--- START ---

/-! ### The derivative of the radial profile and its bound `|φ'(r)| ≤ 8μ³/(r³(r²+2μ))` -/

/-- The derivative of `φ(r) = √(r⁴+2μr²) - r² - μ + μ²/(2r²)` at `r > 0` (`μ ≥ 0`):
`φ'(r) = (2r³+2μr)/√(r⁴+2μr²) - 2r - μ²/r³`. [folklore] -/
theorem hasDerivAt_bogoliubov {μ r : ℝ} (hμ : 0 ≤ μ) (hr : 0 < r) :
    HasDerivAt (fun x => Real.sqrt (x ^ 4 + 2 * μ * x ^ 2) - x ^ 2 - μ + μ ^ 2 / (2 * x ^ 2))
      ((2 * r ^ 3 + 2 * μ * r) / Real.sqrt (r ^ 4 + 2 * μ * r ^ 2) - 2 * r - μ ^ 2 / r ^ 3) r := by
  have hsq : HasDerivAt (fun x : ℝ => x ^ 2) (2 * r) r := by simpa using hasDerivAt_pow 2 r
  have h4 : HasDerivAt (fun x : ℝ => x ^ 4) (4 * r ^ 3) r := by simpa using hasDerivAt_pow 4 r
  have h2 : HasDerivAt (fun x : ℝ => 2 * μ * x ^ 2) (2 * μ * (2 * r)) r := hsq.const_mul (2 * μ)
  have hu : HasDerivAt (fun x : ℝ => x ^ 4 + 2 * μ * x ^ 2) (4 * r ^ 3 + 2 * μ * (2 * r)) r :=
    h4.add h2
  have hpos : 0 < r ^ 4 + 2 * μ * r ^ 2 := by positivity
  have hRpos : 0 < Real.sqrt (r ^ 4 + 2 * μ * r ^ 2) := Real.sqrt_pos.2 hpos
  have hsqrt : HasDerivAt (fun x : ℝ => Real.sqrt (x ^ 4 + 2 * μ * x ^ 2))
      ((4 * r ^ 3 + 2 * μ * (2 * r)) / (2 * Real.sqrt (r ^ 4 + 2 * μ * r ^ 2))) r :=
    hu.sqrt hpos.ne'
  have hinv : HasDerivAt (fun x : ℝ => μ ^ 2 / (2 * x ^ 2)) (-(μ ^ 2) / r ^ 3) r := by
    have hd : HasDerivAt (fun x : ℝ => 2 * x ^ 2) (2 * (2 * r)) r := hsq.const_mul 2
    have h : HasDerivAt (fun x : ℝ => μ ^ 2 / (2 * x ^ 2))
        ((0 * (2 * r ^ 2) - μ ^ 2 * (2 * (2 * r))) / (2 * r ^ 2) ^ 2) r :=
      (hasDerivAt_const r (μ ^ 2)).div hd (by positivity : (2 * r ^ 2 : ℝ) ≠ 0)
    refine h.congr_deriv ?_
    field_simp
    ring
  have hall : HasDerivAt (fun x => Real.sqrt (x ^ 4 + 2 * μ * x ^ 2) - x ^ 2 - μ + μ ^ 2 / (2 * x ^ 2))
      ((4 * r ^ 3 + 2 * μ * (2 * r)) / (2 * Real.sqrt (r ^ 4 + 2 * μ * r ^ 2)) - 2 * r - 0 +
        -(μ ^ 2) / r ^ 3) r :=
    ((hsqrt.sub hsq).sub (hasDerivAt_const r μ)).add hinv
  refine hall.congr_deriv ?_
  field_simp
  ring

/-- **The derivative bound.** For `r > 0`, `μ ≥ 0`:
`|(2r³+2μr)/√(r⁴+2μr²) - 2r - μ²/r³| ≤ 8μ³/(r³(r²+2μ))`. With `s = √(r²+2μ)` the derivative is
exactly `-2μ³(s²+3sr+4r²)/(r³s(s+r)³) ≤ 0`, and `s²+3sr+4r² ≤ 4(s+r)²`, `s ≤ s + r`.
[cite: BastiCenatiempoSchlein2021, §3, last paragraph (`|∇F(v)| ≤ C|v|⁻³(1+v²)⁻¹`)] -/
theorem abs_deriv_bogoliubov_le {μ r : ℝ} (hμ : 0 ≤ μ) (hr : 0 < r) :
    |(2 * r ^ 3 + 2 * μ * r) / Real.sqrt (r ^ 4 + 2 * μ * r ^ 2) - 2 * r - μ ^ 2 / r ^ 3| ≤
      8 * μ ^ 3 / (r ^ 3 * (r ^ 2 + 2 * μ)) := by
  set s := Real.sqrt (r ^ 2 + 2 * μ) with hs
  have hs2 : s ^ 2 = r ^ 2 + 2 * μ := Real.sq_sqrt (by positivity)
  have hμ' : μ = (s ^ 2 - r ^ 2) / 2 := by linarith
  have hs0 : 0 < s := Real.sqrt_pos.2 (by positivity)
  have hrs : r ≤ s := by
    rw [hs]
    calc r = Real.sqrt (r ^ 2) := (Real.sqrt_sq hr.le).symm
      _ ≤ Real.sqrt (r ^ 2 + 2 * μ) := Real.sqrt_le_sqrt (by linarith)
  have hsr : 0 < s + r := by linarith
  have hR : Real.sqrt (r ^ 4 + 2 * μ * r ^ 2) = r * s := sqrt_pow_four_add_two_mul_sq μ hr.le
  have hr3 : 0 < r ^ 3 := by positivity
  -- the derivative in terms of `s`
  have hD : (2 * r ^ 3 + 2 * μ * r) / Real.sqrt (r ^ 4 + 2 * μ * r ^ 2) - 2 * r - μ ^ 2 / r ^ 3 =
      -(μ ^ 2 / r ^ 3 - 4 * μ ^ 2 / ((s + r) ^ 2 * s)) := by
    rw [hR]
    have h1 : (2 * r ^ 3 + 2 * μ * r) / (r * s) - 2 * r = (s - r) ^ 2 / s := by
      rw [div_sub' (by positivity), div_eq_div_iff (by positivity) hs0.ne', hμ']
      ring
    have h2 : (s - r) ^ 2 = 4 * μ ^ 2 / (s + r) ^ 2 := by
      rw [eq_div_iff (by positivity), hμ']
      ring
    rw [h1, h2, div_div]
    ring
  -- the exact form `2μ³(s²+3sr+4r²)/(r³s(s+r)³)`
  have hE : μ ^ 2 / r ^ 3 - 4 * μ ^ 2 / ((s + r) ^ 2 * s) =
      2 * μ ^ 3 * (s ^ 2 + 3 * s * r + 4 * r ^ 2) / (r ^ 3 * s * (s + r) ^ 3) := by
    rw [div_sub_div _ _ hr3.ne' (by positivity), div_eq_div_iff (by positivity) (by positivity), hμ']
    ring
  have hEnonneg : 0 ≤ 2 * μ ^ 3 * (s ^ 2 + 3 * s * r + 4 * r ^ 2) / (r ^ 3 * s * (s + r) ^ 3) := by
    positivity
  rw [hD, abs_neg, hE, abs_of_nonneg hEnonneg, div_le_div_iff₀ (by positivity) (by positivity), ← hs2]
  have h1 : s ^ 2 + 3 * s * r + 4 * r ^ 2 ≤ 4 * (s + r) ^ 2 := by nlinarith
  have h2 : (s ^ 2 + 3 * s * r + 4 * r ^ 2) * s ≤ 4 * (s + r) ^ 2 * (s + r) :=
    mul_le_mul h1 (by linarith) hs0.le (by positivity)
  have h3 : 0 ≤ 2 * μ ^ 3 * (r ^ 3 * s) := by positivity
  calc 2 * μ ^ 3 * (s ^ 2 + 3 * s * r + 4 * r ^ 2) * (r ^ 3 * s ^ 2)
      = 2 * μ ^ 3 * (r ^ 3 * s) * ((s ^ 2 + 3 * s * r + 4 * r ^ 2) * s) := by ring
    _ ≤ 2 * μ ^ 3 * (r ^ 3 * s) * (4 * (s + r) ^ 2 * (s + r)) := by gcongr
    _ = 8 * μ ^ 3 * (r ^ 3 * s * (s + r) ^ 3) := by ring

/-- The majorant `8μ³/(r³(r²+2μ))` is antitone in `r > 0`. [folklore] -/
theorem derivBound_antitone {μ a b : ℝ} (hμ : 0 ≤ μ) (ha : 0 < a) (hab : a ≤ b) :
    8 * μ ^ 3 / (b ^ 3 * (b ^ 2 + 2 * μ)) ≤ 8 * μ ^ 3 / (a ^ 3 * (a ^ 2 + 2 * μ)) := by
  apply div_le_div_of_nonneg_left (by positivity) (by positivity)
  have hb : 0 < b := lt_of_lt_of_le ha hab
  gcongr

/-- **Mean-value bound for the radial profile.** For `0 < ρ₀ ≤ a, b` (`μ ≥ 0`):
`|φ(a) - φ(b)| ≤ (8μ³/(ρ₀³(ρ₀²+2μ))) |a - b|`, `φ(r) = √(r⁴+2μr²) - r² - μ + μ²/(2r²)`.
[cite: BastiCenatiempoSchlein2021, §3, last paragraph] -/
theorem abs_bogoliubov_sub_le {μ ρ₀ a b : ℝ} (hμ : 0 ≤ μ) (hρ₀ : 0 < ρ₀) (ha : ρ₀ ≤ a) (hb : ρ₀ ≤ b) :
    |(Real.sqrt (a ^ 4 + 2 * μ * a ^ 2) - a ^ 2 - μ + μ ^ 2 / (2 * a ^ 2)) -
        (Real.sqrt (b ^ 4 + 2 * μ * b ^ 2) - b ^ 2 - μ + μ ^ 2 / (2 * b ^ 2))| ≤
      8 * μ ^ 3 / (ρ₀ ^ 3 * (ρ₀ ^ 2 + 2 * μ)) * |a - b| := by
  have h := Convex.norm_image_sub_le_of_norm_hasDerivWithin_le
    (f := fun x => Real.sqrt (x ^ 4 + 2 * μ * x ^ 2) - x ^ 2 - μ + μ ^ 2 / (2 * x ^ 2))
    (f' := fun x => (2 * x ^ 3 + 2 * μ * x) / Real.sqrt (x ^ 4 + 2 * μ * x ^ 2) - 2 * x - μ ^ 2 / x ^ 3)
    (s := Set.Ici ρ₀) (C := 8 * μ ^ 3 / (ρ₀ ^ 3 * (ρ₀ ^ 2 + 2 * μ)))
    (fun x hx => (hasDerivAt_bogoliubov hμ (lt_of_lt_of_le hρ₀ hx)).hasDerivWithinAt)
    (fun x hx => by
      rw [Real.norm_eq_abs]
      exact (abs_deriv_bogoliubov_le hμ (lt_of_lt_of_le hρ₀ hx)).trans
        (derivBound_antitone hμ hρ₀ hx))
    (convex_Ici ρ₀) hb ha
  simpa only [Real.norm_eq_abs] using h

--- END ---

• TO DO
Would you please repeat exactly the lines above, starting at the line with "is antitone in" and stopping at the line with "have h := Convex.norm_image_sub_le_of_norm_hasDerivWithin_le", both included?

• FINISHED TASK
/-- The majorant `8μ³/(r³(r²+2μ))` is antitone in `r > 0`. [folklore] -/
theorem derivBound_antitone {μ a b : ℝ} (hμ : 0 ≤ μ) (ha : 0 < a) (hab : a ≤ b) :
    8 * μ ^ 3 / (b ^ 3 * (b ^ 2 + 2 * μ)) ≤ 8 * μ ^ 3 / (a ^ 3 * (a ^ 2 + 2 * μ)) := by
  apply div_le_div_of_nonneg_left (by positivity) (by positivity)
  have hb : 0 < b := lt_of_lt_of_le ha hab
  gcongr

/-- **Mean-value bound for the radial profile.** For `0 < ρ₀ ≤ a, b` (`μ ≥ 0`):
`|φ(a) - φ(b)| ≤ (8μ³/(ρ₀³(ρ₀²+2μ))) |a - b|`, `φ(r) = √(r⁴+2μr²) - r² - μ + μ²/(2r²)`.
[cite: BastiCenatiempoSchlein2021, §3, last paragraph] -/
theorem abs_bogoliubov_sub_le {μ ρ₀ a b : ℝ} (hμ : 0 ≤ μ) (hρ₀ : 0 < ρ₀) (ha : ρ₀ ≤ a) (hb : ρ₀ ≤ b) :
    |(Real.sqrt (a ^ 4 + 2 * μ * a ^ 2) - a ^ 2 - μ + μ ^ 2 / (2 * a ^ 2)) -
        (Real.sqrt (b ^ 4 + 2 * μ * b ^ 2) - b ^ 2 - μ + μ ^ 2 / (2 * b ^ 2))| ≤
      8 * μ ^ 3 / (ρ₀ ^ 3 * (ρ₀ ^ 2 + 2 * μ)) * |a - b| := by
  have h := Convex.norm_image_sub_le_of_norm_hasDerivWithin_le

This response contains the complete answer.